● Material to process:
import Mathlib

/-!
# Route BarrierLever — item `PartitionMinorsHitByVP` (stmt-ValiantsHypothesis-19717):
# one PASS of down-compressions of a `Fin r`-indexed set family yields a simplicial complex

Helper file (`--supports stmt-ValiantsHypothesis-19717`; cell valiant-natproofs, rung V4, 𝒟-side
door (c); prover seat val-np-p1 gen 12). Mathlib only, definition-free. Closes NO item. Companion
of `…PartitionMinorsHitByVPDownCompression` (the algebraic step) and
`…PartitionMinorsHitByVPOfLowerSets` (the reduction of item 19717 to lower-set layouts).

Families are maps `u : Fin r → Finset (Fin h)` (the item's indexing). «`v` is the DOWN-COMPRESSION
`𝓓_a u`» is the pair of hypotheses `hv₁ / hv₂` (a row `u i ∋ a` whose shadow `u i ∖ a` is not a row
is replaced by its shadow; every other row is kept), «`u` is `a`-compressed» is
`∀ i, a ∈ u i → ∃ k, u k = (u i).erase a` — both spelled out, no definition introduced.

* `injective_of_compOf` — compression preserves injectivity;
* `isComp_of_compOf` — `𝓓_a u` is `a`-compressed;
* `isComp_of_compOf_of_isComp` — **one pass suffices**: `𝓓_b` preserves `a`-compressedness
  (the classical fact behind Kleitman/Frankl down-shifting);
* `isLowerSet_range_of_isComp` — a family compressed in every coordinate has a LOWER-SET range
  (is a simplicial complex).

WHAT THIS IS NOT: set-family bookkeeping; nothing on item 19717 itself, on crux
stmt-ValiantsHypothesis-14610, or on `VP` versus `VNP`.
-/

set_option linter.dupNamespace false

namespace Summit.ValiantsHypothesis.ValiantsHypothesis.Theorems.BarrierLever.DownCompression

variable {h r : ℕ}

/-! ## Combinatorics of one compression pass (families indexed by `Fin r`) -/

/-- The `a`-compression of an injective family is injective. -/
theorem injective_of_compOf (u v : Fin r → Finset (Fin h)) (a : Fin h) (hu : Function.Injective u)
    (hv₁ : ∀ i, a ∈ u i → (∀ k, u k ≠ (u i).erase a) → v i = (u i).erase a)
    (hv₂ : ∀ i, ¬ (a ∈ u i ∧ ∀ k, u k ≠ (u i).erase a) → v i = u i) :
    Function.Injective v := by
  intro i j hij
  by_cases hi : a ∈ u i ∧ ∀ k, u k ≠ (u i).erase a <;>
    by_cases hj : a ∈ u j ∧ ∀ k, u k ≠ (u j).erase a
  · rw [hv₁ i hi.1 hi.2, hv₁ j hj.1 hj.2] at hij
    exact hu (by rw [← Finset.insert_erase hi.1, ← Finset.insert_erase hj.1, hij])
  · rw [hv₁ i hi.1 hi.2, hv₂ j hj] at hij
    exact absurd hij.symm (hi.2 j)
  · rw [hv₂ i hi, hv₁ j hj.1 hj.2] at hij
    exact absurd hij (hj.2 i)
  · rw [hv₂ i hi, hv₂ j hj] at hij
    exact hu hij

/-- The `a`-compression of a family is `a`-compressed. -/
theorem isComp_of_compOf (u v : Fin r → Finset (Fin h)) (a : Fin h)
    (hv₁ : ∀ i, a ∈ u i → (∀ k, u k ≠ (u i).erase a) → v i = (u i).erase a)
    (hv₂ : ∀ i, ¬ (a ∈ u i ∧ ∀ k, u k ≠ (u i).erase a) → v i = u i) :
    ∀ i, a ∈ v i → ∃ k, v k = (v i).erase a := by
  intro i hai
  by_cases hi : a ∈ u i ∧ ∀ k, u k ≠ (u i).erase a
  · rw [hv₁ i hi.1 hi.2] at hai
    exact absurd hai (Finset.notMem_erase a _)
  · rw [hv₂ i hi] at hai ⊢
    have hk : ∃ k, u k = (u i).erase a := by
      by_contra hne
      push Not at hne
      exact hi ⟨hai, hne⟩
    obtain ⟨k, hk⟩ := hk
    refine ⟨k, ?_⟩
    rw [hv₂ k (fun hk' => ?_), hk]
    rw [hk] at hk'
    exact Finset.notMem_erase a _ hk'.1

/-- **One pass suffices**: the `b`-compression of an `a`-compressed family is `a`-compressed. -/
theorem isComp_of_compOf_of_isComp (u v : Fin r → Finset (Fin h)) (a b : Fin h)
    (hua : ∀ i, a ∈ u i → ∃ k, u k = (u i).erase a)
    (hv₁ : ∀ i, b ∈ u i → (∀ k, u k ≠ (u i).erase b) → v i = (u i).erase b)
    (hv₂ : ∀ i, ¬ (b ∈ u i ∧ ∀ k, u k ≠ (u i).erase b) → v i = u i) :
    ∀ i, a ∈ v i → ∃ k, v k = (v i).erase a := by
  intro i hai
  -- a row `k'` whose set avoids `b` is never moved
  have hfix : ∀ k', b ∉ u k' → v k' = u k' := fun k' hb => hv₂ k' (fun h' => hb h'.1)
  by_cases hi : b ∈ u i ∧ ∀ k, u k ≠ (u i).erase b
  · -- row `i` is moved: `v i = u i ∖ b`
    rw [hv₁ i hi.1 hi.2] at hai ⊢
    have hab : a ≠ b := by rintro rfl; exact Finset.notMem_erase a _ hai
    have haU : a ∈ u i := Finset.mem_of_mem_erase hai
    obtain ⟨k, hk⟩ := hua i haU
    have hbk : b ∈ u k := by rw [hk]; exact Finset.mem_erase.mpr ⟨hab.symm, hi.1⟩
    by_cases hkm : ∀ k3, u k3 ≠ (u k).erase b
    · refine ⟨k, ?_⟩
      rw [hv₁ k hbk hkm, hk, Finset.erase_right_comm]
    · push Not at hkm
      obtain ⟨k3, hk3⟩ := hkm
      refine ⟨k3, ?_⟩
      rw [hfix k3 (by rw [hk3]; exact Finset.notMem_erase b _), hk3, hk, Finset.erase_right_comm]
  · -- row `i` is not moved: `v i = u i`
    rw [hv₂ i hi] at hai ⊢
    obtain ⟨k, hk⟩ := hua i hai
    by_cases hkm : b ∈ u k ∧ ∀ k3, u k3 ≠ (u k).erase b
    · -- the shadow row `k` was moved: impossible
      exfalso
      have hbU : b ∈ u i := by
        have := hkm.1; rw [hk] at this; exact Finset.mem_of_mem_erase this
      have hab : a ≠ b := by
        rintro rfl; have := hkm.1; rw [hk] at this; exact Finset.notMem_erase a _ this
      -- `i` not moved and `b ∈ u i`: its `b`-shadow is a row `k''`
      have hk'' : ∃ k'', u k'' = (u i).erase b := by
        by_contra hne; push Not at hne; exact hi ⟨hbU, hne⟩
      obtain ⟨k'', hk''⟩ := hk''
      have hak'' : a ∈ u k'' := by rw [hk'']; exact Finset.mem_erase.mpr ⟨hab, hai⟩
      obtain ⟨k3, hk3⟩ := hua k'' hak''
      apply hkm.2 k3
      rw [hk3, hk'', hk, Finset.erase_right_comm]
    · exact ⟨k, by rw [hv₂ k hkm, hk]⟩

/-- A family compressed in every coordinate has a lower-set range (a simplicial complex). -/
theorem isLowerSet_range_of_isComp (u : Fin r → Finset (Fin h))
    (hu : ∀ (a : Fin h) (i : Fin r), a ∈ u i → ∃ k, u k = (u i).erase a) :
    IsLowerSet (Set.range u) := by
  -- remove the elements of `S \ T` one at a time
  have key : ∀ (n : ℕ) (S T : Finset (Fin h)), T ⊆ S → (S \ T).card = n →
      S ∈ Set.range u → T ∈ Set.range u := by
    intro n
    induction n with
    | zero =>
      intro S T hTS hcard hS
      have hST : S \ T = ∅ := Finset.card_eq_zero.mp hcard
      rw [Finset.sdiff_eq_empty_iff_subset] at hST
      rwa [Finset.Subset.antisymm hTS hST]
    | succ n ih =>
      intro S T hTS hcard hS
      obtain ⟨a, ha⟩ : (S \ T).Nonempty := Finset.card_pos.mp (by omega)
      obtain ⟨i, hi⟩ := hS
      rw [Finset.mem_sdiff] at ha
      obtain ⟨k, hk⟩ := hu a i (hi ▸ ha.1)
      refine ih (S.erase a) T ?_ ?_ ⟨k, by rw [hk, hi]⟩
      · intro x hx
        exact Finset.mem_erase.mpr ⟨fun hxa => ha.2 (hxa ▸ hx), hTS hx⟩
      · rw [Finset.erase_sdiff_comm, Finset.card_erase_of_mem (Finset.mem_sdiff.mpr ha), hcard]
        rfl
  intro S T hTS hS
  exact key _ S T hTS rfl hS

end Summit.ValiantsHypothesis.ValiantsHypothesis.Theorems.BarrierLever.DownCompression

● Directions for this task: Check each line of the records for the string "Function" and copy those that have it.

● Answer area:
theorem injective_of_compOf (u v : Fin r → Finset (Fin h)) (a : Fin h) (hu : Function.Injective u)
    Function.Injective v := by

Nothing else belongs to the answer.